FanPost Friday - Adios, Arias.

Bob DeChiara-USA TODAY Sports

55.3 bWAR. That's the amount of future value the Mariners shipped away on August 29, 1996. David Ortiz, then known as Davey Arias, was sent to the Twins in exchange for Dave Hollins, who was supposed to be an upgrade over Russ Davis at third base. Hollins would go on to "accumulate" 1.1 bWAR for the Mariners in 1996, and would be designated as a Free Agent shortly after the season ended. Trades don't get much more lopsided than this one.

It's always easy to point fingers with the benefit of hindsight. If the Mariners had known that Bedard wouldn't stay healthy and the Adam Jones would be a perennial all-star, they wouldn't have done that deal. You could say the same for the trades involving Omar, Tino, Hampton, and Varitek. But in many of those cases, there was a reasonable argument to be made that the trades made sense at the time. But not the Ortiz trade.

At the time, Arias was a 20 year old 1B playing for the Mariners Single A Affiliate in Appleton, Wisconsin, called the Timber Rattlers. His manager, Mike Goff, was asked by the Mariners front office during the early part of the season what players on his roster were untouchable, and he listed two players, one of whom was David Arias. Goff told them he wouldn't trade Arias for anyone.

Later that year, the Mariners had an off day in June between a home stand and a series against the Brewers, so they decided to stop in Appleton to play an exhibition game against the Timber Rattlers. (This sounds insane, but it actually happened.) As fate would have it, the exhibition game had to be cancelled due to rain, but the teams wanted to put on a show for the fans who had come out to see the Big Leaguers, so they put on an impromptu home run derby with ARod, Griffey and Wilson representing the Mariners, and Arias and two teammates representing the Timber Rattlers.

Arias stole the show, smashing 7 homers in the first round compared to 3 for ARod and 4 for Griffey. Fans and media members talked about how Arias's homers sounded different than the others. Griffey and ARod were awestruck by the raw power of the 20 year old Single A prospect.
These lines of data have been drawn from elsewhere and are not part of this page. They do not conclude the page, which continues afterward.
/-- `(u ≫ f)^* = u^* ∘ f^*` (contravariance). [cite: Liu2021, Thm 4.18 proof (FJcycle.tex l. 2254–2262)] -/
theorem h1PullBar_comp (u : X' ⟶ X) (f : X ⟶ B) : h1PullBar ℓ (u ≫ f) = h1PullBar ℓ u ∘ₗ h1PullBar ℓ f := by
  rw [h1PullBar, h1PullBar, h1PullBar, rationalTateModuleMap_comp, ← LinearMap.dualMap_comp_dualMap, LinearMap.baseChange_comp]

/-- `𝟙^* = id`. [cite: Liu2021, Thm 4.18 proof (FJcycle.tex l. 2254–2262)] -/
theorem h1PullBar_id : h1PullBar ℓ (𝟙 X) = LinearMap.id := by
  rw [h1PullBar, rationalTateModuleMap_id, LinearMap.dualMap_id, LinearMap.baseChange_id]

/-- `f^*` is `Γ_E`-equivariant: `(σ ⊗ 1) ∘ f^* = f^* ∘ (σ ⊗ 1)` (`V_ℓ f` commutes with `Γ_E`, dualised, base-changed).
[cite: Liu2021, Thm 4.18 proof (FJcycle.tex l. 2254–2262)] -/
theorem galoisH1Bar_comp_h1PullBar (σ : Field.absoluteGaloisGroup E) (f : X ⟶ B) :
    galoisH1Bar ℓ X σ ∘ₗ h1PullBar ℓ f = h1PullBar ℓ f ∘ₗ galoisH1Bar ℓ B σ := by
  rw [galoisH1Bar, galoisH1Bar, Representation.dual_apply, Representation.dual_apply, h1PullBar, ← LinearMap.baseChange_comp,
    ← LinearMap.baseChange_comp]
  congr 1
  change ((X.rationalTateRep ℓ) σ⁻¹).dualMap ∘ₗ (rationalTateModuleMap ℓ f).dualMap =
    (rationalTateModuleMap ℓ f).dualMap ∘ₗ ((B.rationalTateRep ℓ) σ⁻¹).dualMap
  rw [LinearMap.dualMap_comp_dualMap, LinearMap.dualMap_comp_dualMap]
  congr 1
  exact LinearMap.ext fun v => rationalTateRep_rationalTateModuleMap ℓ f σ⁻¹ v

/-- Post-composition with an endomorphism `β` of `B`: `(f ≫ β)^* = f^* ∘ (1 ⊗ ᵗV_ℓ(β))`, `V_ℓ(β)` read through `End⁰(B) → End(V_ℓ B)`.
[cite: Liu2021, Def. 4.16 (FJcycle.tex l. 2219)] -/
theorem h1PullBar_comp_end (f : X ⟶ B) (β : End B) :
    h1PullBar ℓ (f ≫ End.asHom β) =
      h1PullBar ℓ f ∘ₗ ((rationalTateAction B ℓ (endAlgebra.of B β)).dualMap).baseChange (AlgebraicClosure ℚ_[ℓ]) := by
  rw [h1PullBar_comp, rationalTateAction_of]
  rfl

variable (X B) in
/-- `f ↦ f^*` as an additive map `Hom_E(X, B) → Hom(ℚ_ℓ^{ac} ⊗ H¹_ét(B), ℚ_ℓ^{ac} ⊗ H¹_ét(X))`. [cite: Liu2021, Thm 4.18 proof (FJcycle.tex l. 2254–2262)] -/
def h1PullBarAddHom : (X ⟶ B) →+
    (AlgebraicClosure ℚ_[ℓ] ⊗[ℚ_[ℓ]] Module.Dual ℚ_[ℓ] (B.rationalTateModule ℓ) →ₗ[AlgebraicClosure ℚ_[ℓ]]
      AlgebraicClosure ℚ_[ℓ] ⊗[ℚ_[ℓ]] Module.Dual ℚ_[ℓ] (X.rationalTateModule ℓ)) where
  toFun := h1PullBar ℓ
  map_zero' := h1PullBar_zero ℓ
  map_add' := h1PullBar_add ℓ

variable (X B) in
/-- **`ℚ ⊗_ℤ Hom_E(X, B) → Hom(ℚ_ℓ^{ac} ⊗ H¹_ét(B), ℚ_ℓ^{ac} ⊗ H¹_ét(X))`, `q ⊗ f ↦ q · f^*`** — the `H¹`-form of the Tate map
«`Ω(μ) ⊗ … → Hom(…, H¹_ét(A_∞ …))`» at one level (l. 2258), `ℚ`-linear. [cite: Liu2021, Thm 4.18 proof (FJcycle.tex l. 2254–2262)] -/
def h1PullBarQ : RestOne.QHom X B →ₗ[ℚ]
    (AlgebraicClosure ℚ_[ℓ] ⊗[ℚ_[ℓ]] Module.Dual ℚ_[ℓ] (B.rationalTateModule ℓ) →ₗ[AlgebraicClosure ℚ_[ℓ]]
      AlgebraicClosure ℚ_[ℓ] ⊗[ℚ_[ℓ]] Module.Dual ℚ_[ℓ] (X.rationalTateModule ℓ)) :=
  TensorProduct.AlgebraTensorModule.lift
    (((LinearMap.lsmul ℚ _).flip.restrictScalars ℤ ∘ₗ (h1PullBarAddHom ℓ X B).toIntLinearMap).flip)

/-- on pure tensors: `q ⊗ f ↦ q • f^*`. [cite: Liu2021, Thm 4.18 proof (FJcycle.tex l. 2254–2262)] -/
theorem h1PullBarQ_tmul (q : ℚ) (f : X ⟶ B) : h1PullBarQ ℓ X B (q ⊗ₜ[ℤ] f) = (q : AlgebraicClosure ℚ_[ℓ]) • h1PullBar ℓ f := by
  change q • h1PullBar ℓ f = _
  rw [← algebraMap_smul (AlgebraicClosure ℚ_[ℓ]) q, eq_ratCast]

/-- pull-back along `u : X' → X` on the source: `(u^* t)^* = u^* ∘ t^*` for `t ∈ ℚ ⊗ Hom(X, B)` (`RestOne.pre`).
[cite: Liu2021, §4.2 (FJcycle.tex l. 2070–2072)] -/
theorem h1PullBarQ_pre (u : X' ⟶ X) (t : RestOne.QHom X B) :
    h1PullBarQ ℓ X' B (RestOne.pre B u t) = h1PullBar ℓ u ∘ₗ h1PullBarQ ℓ X B t := by
  induction t using TensorProduct.induction_on with
  | zero => rw [map_zero, map_zero, map_zero, LinearMap.comp_zero]
  | tmul q f => rw [RestOne.pre_tmul, h1PullBarQ_tmul, h1PullBarQ_tmul, h1PullBar_comp, LinearMap.comp_smul]
  | add x y hx hy => rw [map_add, map_add, map_add, hx, hy, LinearMap.comp_add]

/-- «`M_μ` acts via `i_μ`» read on `H¹`: for `e ∈ End⁰(B)`, `(e_* t)^* = t^* ∘ (1 ⊗ ᵗV_ℓ(e))` (`RestOne.postAlg`).
[cite: Liu2021, Def. 4.16 (FJcycle.tex l. 2219)] -/
theorem h1PullBarQ_postAlg (e : B.endAlgebra) (t : RestOne.QHom X B) :
    h1PullBarQ ℓ X B (RestOne.postAlg X B e t) =
      h1PullBarQ ℓ X B t ∘ₗ ((rationalTateAction B ℓ e).dualMap).baseChange (AlgebraicClosure ℚ_[ℓ]) := by
  obtain ⟨M, β, -, rfl⟩ := AbelianVariety.endAlgebra.exists_eq_algebraMap_mul_of e
  have hact : ((rationalTateAction B ℓ (algebraMap ℚ B.endAlgebra (M : ℚ)⁻¹ * endAlgebra.of B β)).dualMap).baseChange
      (AlgebraicClosure ℚ_[ℓ]) =
      (algebraMap ℚ (AlgebraicClosure ℚ_[ℓ]) (M : ℚ)⁻¹) •
        ((rationalTateAction B ℓ (endAlgebra.of B β)).dualMap).baseChange (AlgebraicClosure ℚ_[ℓ]) := by
    rw [map_mul, rationalTateAction_algebraMap, ← Algebra.smul_def]
    change (Module.Dual.transpose (R := ℚ_[ℓ])
      (algebraMap ℚ ℚ_[ℓ] (M : ℚ)⁻¹ • rationalTateAction B ℓ (endAlgebra.of B β))).baseChange _ = _
    rw [map_smul, LinearMap.baseChange_smul, ← algebraMap_smul (AlgebraicClosure ℚ_[ℓ]) (algebraMap ℚ ℚ_[ℓ] (M : ℚ)⁻¹),
      ← IsScalarTower.algebraMap_apply]
    rfl
  rw [hact, LinearMap.comp_smul]
  induction t using TensorProduct.induction_on with
  | zero => rw [map_zero, map_zero, LinearMap.zero_comp, smul_zero]
  | tmul q f =>
    rw [map_mul, Module.End.mul_apply, RestOne.postAlg_of, RestOne.post_tmul, AlgHom.commutes, Module.algebraMap_end_apply,
      map_smul, h1PullBarQ_tmul, h1PullBarQ_tmul, h1PullBar_comp_end, LinearMap.smul_comp, algebraMap_smul]
  | add x y hx hy => rw [map_add, map_add, map_add, hx, hy, LinearMap.add_comp, smul_add]

/-- `t^*` is `Γ_E`-equivariant for every `t ∈ ℚ ⊗ Hom_E(X, B)`. [cite: Liu2021, Thm 4.18 proof (FJcycle.tex l. 2254–2262)] -/
theorem galoisH1Bar_comp_h1PullBarQ (σ : Field.absoluteGaloisGroup E) (t : RestOne.QHom X B) :
    galoisH1Bar ℓ X σ ∘ₗ h1PullBarQ ℓ X B t = h1PullBarQ ℓ X B t ∘ₗ galoisH1Bar ℓ B σ := by
  induction t using TensorProduct.induction_on with
  | zero => rw [map_zero, LinearMap.comp_zero, LinearMap.zero_comp]
  | tmul q f => rw [h1PullBarQ_tmul, LinearMap.comp_smul, LinearMap.smul_comp, galoisH1Bar_comp_h1PullBar]
  | add x y hx hy => rw [map_add, LinearMap.comp_add, LinearMap.add_comp, hx, hy]

variable (X B) in
/-- **`ℚ_ℓ^{ac} ⊗_ℚ (ℚ ⊗_ℤ Hom_E(X, B)) → Hom(ℚ_ℓ^{ac} ⊗ H¹_ét(B), ℚ_ℓ^{ac} ⊗ H¹_ét(X))`, `c ⊗ t ↦ c · t^*`** — the Tate map of l. 2258
read on `H¹` with coefficients `ℚ_ℓ^{ac}`, BEFORE cutting by the line `ℚ_ℓ^{ac}·α`. [cite: Liu2021, Thm 4.18 proof (FJcycle.tex l. 2254–2262)] -/
def h1PullBarK : AlgebraicClosure ℚ_[ℓ] ⊗[ℚ] RestOne.QHom X B →ₗ[AlgebraicClosure ℚ_[ℓ]]
    (AlgebraicClosure ℚ_[ℓ] ⊗[ℚ_[ℓ]] Module.Dual ℚ_[ℓ] (B.rationalTateModule ℓ) →ₗ[AlgebraicClosure ℚ_[ℓ]]
      AlgebraicClosure ℚ_[ℓ] ⊗[ℚ_[ℓ]] Module.Dual ℚ_[ℓ] (X.rationalTateModule ℓ)) :=
  TensorProduct.AlgebraTensorModule.lift
    (((LinearMap.lsmul (AlgebraicClosure ℚ_[ℓ]) _).flip.restrictScalars ℚ ∘ₗ h1PullBarQ ℓ X B).flip)

/-- on pure tensors: `c ⊗ t ↦ c • t^*`. [cite: Liu2021, Thm 4.18 proof (FJcycle.tex l. 2254–2262)] -/
theorem h1PullBarK_tmul (c : AlgebraicClosure ℚ_[ℓ]) (t : RestOne.QHom X B) :
    h1PullBarK ℓ X B (c ⊗ₜ[ℚ] t) = c • h1PullBarQ ℓ X B t :=
  rfl

end Pullback

/-! ## §2 Faltings' isogeny theorem read on `ℚ_ℓ^{ac} ⊗ H¹_ét`: every `Γ_E`-map is a combination of pull-backs -/

section Faltings

variable {E : Type} [Field E] [NumberField E] (ℓ : ℕ) [Fact ℓ.Prime] (X B : AbelianVariety E)

/-- `V_ℓ(A)` is finite-dimensional over `ℚ_ℓ` for an abelian variety over a number field (tree
`module_finite_tateModule_of_cast_ne_zero`, `char E = 0`). [cite: SerreTate1968, §1] -/
theorem finite_rationalTateModule (A : AbelianVariety E) : Module.Finite ℚ_[ℓ] (A.rationalTateModule ℓ) := by
  haveI := module_finite_tateModule_of_cast_ne_zero A ℓ
    (Literature.AlgebraicGeometry.Motives.natCast_ne_zero_of_numberField ℓ)
  exact inferInstanceAs (Module.Finite ℚ_[ℓ] (ℚ_[ℓ] ⊗[ℤ_[ℓ]] A.tateModule ℓ))

/-- **[Faltings 1983, Satz 4 / Korollar 1] on `ℚ_ℓ^{ac} ⊗ H¹_ét`** («By Faltings' isogeny theorem [Fal83], we have a canonical
isomorphism `Ω(μ) ⊗_{M_μ,ι_ℓ} ℚ_ℓ^{ac} ≃ Hom_{Gal}(…, H¹_ét(…))`», [Liu2021] l. 2258–2262 — the surjectivity half at one level,
before cutting by the line): granted the named fact `faltings_tate_bijective X B ℓ` (VI-1, hypothesis `hF`), every
`ℚ_ℓ^{ac}`-linear map `H : ℚ_ℓ^{ac} ⊗ H¹_ét(B) → ℚ_ℓ^{ac} ⊗ H¹_ét(X)` commuting with `Γ_E` is a `ℚ_ℓ^{ac}`-linear combination of
pull-backs `f^*`, `f ∈ Hom_E(X, B)`.  Proof: `Γ_E`-maps commute with the flat base change `ℚ_ℓ → ℚ_ℓ^{ac}` (B-typ04's
`IntertwiningBaseChange.psi_surjOn`, Bourbaki AC I §2.10 Prop. 11), transpose back to `V_ℓ` (`IntertwiningDual.detranspose`),
and apply rational Faltings (`faltings_rationalTate_bijective_of`). [cite: Faltings1983Endlichkeit, §5 Satz 4 and Korollar 1]
[cite: Liu2021, Thm 4.18 proof (FJcycle.tex l. 2258–2262)] -/
theorem mem_span_h1PullBar_of_galois (hF : faltings_tate_bijective X B ℓ)
    (H : AlgebraicClosure ℚ_[ℓ] ⊗[ℚ_[ℓ]] Module.Dual ℚ_[ℓ] (B.rationalTateModule ℓ) →ₗ[AlgebraicClosure ℚ_[ℓ]]
      AlgebraicClosure ℚ_[ℓ] ⊗[ℚ_[ℓ]] Module.Dual ℚ_[ℓ] (X.rationalTateModule ℓ))
    (hH : ∀ σ : Field.absoluteGaloisGroup E, H ∘ₗ galoisH1Bar ℓ B σ = galoisH1Bar ℓ X σ ∘ₗ H) :
    H ∈ Submodule.span (AlgebraicClosure ℚ_[ℓ]) (Set.range (h1PullBar ℓ : (X ⟶ B) → _)) := by
  haveI := finite_rationalTateModule ℓ X
  haveI := finite_rationalTateModule ℓ B
  have hH' : H ∈ intertwiningSubmodule (repBaseChange (AlgebraicClosure ℚ_[ℓ]) (B.rationalTateRep ℓ).dual)
      (repBaseChange (AlgebraicClosure ℚ_[ℓ]) (X.rationalTateRep ℓ).dual) := by
    rw [mem_intertwiningSubmodule_iff]
    intro σ
    rw [repBaseChange_apply, repBaseChange_apply]
    exact hH σ
  obtain ⟨x, hx⟩ := psi_surjOn (AlgebraicClosure ℚ_[ℓ]) _ _ H hH'
  rw [← hx]
  clear hx hH' hH H
  induction x using TensorProduct.induction_on with
  | zero => rw [map_zero]; exact Submodule.zero_mem _
  | add x y hx hy => rw [map_add]; exact Submodule.add_mem _ hx hy
  | tmul c h =>
    rw [psi_tmul]
    refine Submodule.smul_mem _ c ?_
    -- transpose back to `V_ℓ`: `h = ᵗg` with `g ∈ Hom_{Γ_E}(V_ℓ X, V_ℓ B)`
    set h' := intertwiningSubmoduleEquiv _ _ h with hh'
    set g := detranspose (X.rationalTateRep ℓ) (B.rationalTateRep ℓ) h' with hg
    have hhg : h.1 = g.toLinearMap.dualMap := by
      rw [← intertwiningSubmoduleEquiv_apply_toLinearMap, ← hh', ← dualTranspose_detranspose (X.rationalTateRep ℓ)
        (B.rationalTateRep ℓ) h', dualTranspose_toLinearMap]
    -- Faltings: `g = Σ a_r V_ℓ(f_r)`
    obtain ⟨t, ht⟩ := (faltings_rationalTate_bijective_of X B ℓ hF).2 g
    rw [hhg, ← ht]
    clear hhg hg ht hh'
    induction t using TensorProduct.induction_on with
    | zero =>
      rw [map_zero, Representation.IntertwiningMap.zero_toLinearMap]
      change (Module.Dual.transpose (R := ℚ_[ℓ]) (0 : X.rationalTateModule ℓ →ₗ[ℚ_[ℓ]] B.rationalTateModule ℓ)).baseChange _ ∈ _
      rw [map_zero, LinearMap.baseChange_zero]
      exact Submodule.zero_mem _
    | tmul a f =>
      rw [faltingsRationalTateMap_tmul, Representation.IntertwiningMap.toLinearMap_smul, toLinearMap_rationalTateIntertwiningMap]
      change (Module.Dual.transpose (R := ℚ_[ℓ]) (a • rationalTateModuleMap ℓ f)).baseChange _ ∈ _
      rw [map_smul, LinearMap.baseChange_smul]
      exact Submodule.smul_of_tower_mem _ a (Submodule.subset_span ⟨f, rfl⟩)
    | add x y hx hy =>
      rw [map_add, Representation.IntertwiningMap.add_toLinearMap]
      change (Module.Dual.transpose (R := ℚ_[ℓ]) ((faltingsRationalTateMap X B ℓ x).toLinearMap +
        (faltingsRationalTateMap X B ℓ y).toLinearMap)).baseChange _ ∈ _
      rw [map_add, LinearMap.baseChange_add]
      exact Submodule.add_mem _ hx hy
"Don't tell me he was the player to be named later." Those were Goff's words when the FO called on August 29, 1996, and told him not to let Arias leave the clubhouse. Arias had been traded against Goff's advice, and now Goff had to break the news to him. Goff was furious with the Mariners, and heartbroken for the player. He later said it was like telling his son he'd been traded.

Baseball is a business, and sometimes the team has to make decisions that make business sense even though they hurt. Nobody has a crystal ball, and sometimes the process is perfect but the results just don't work out. And then there are trades like this, that simply never should have happened. David Ortiz should have been untouchable. His manager knew it, the Mariners players knew it, and his teammates in Single A knew it. The only ones who didn't know it were the ones who mattered.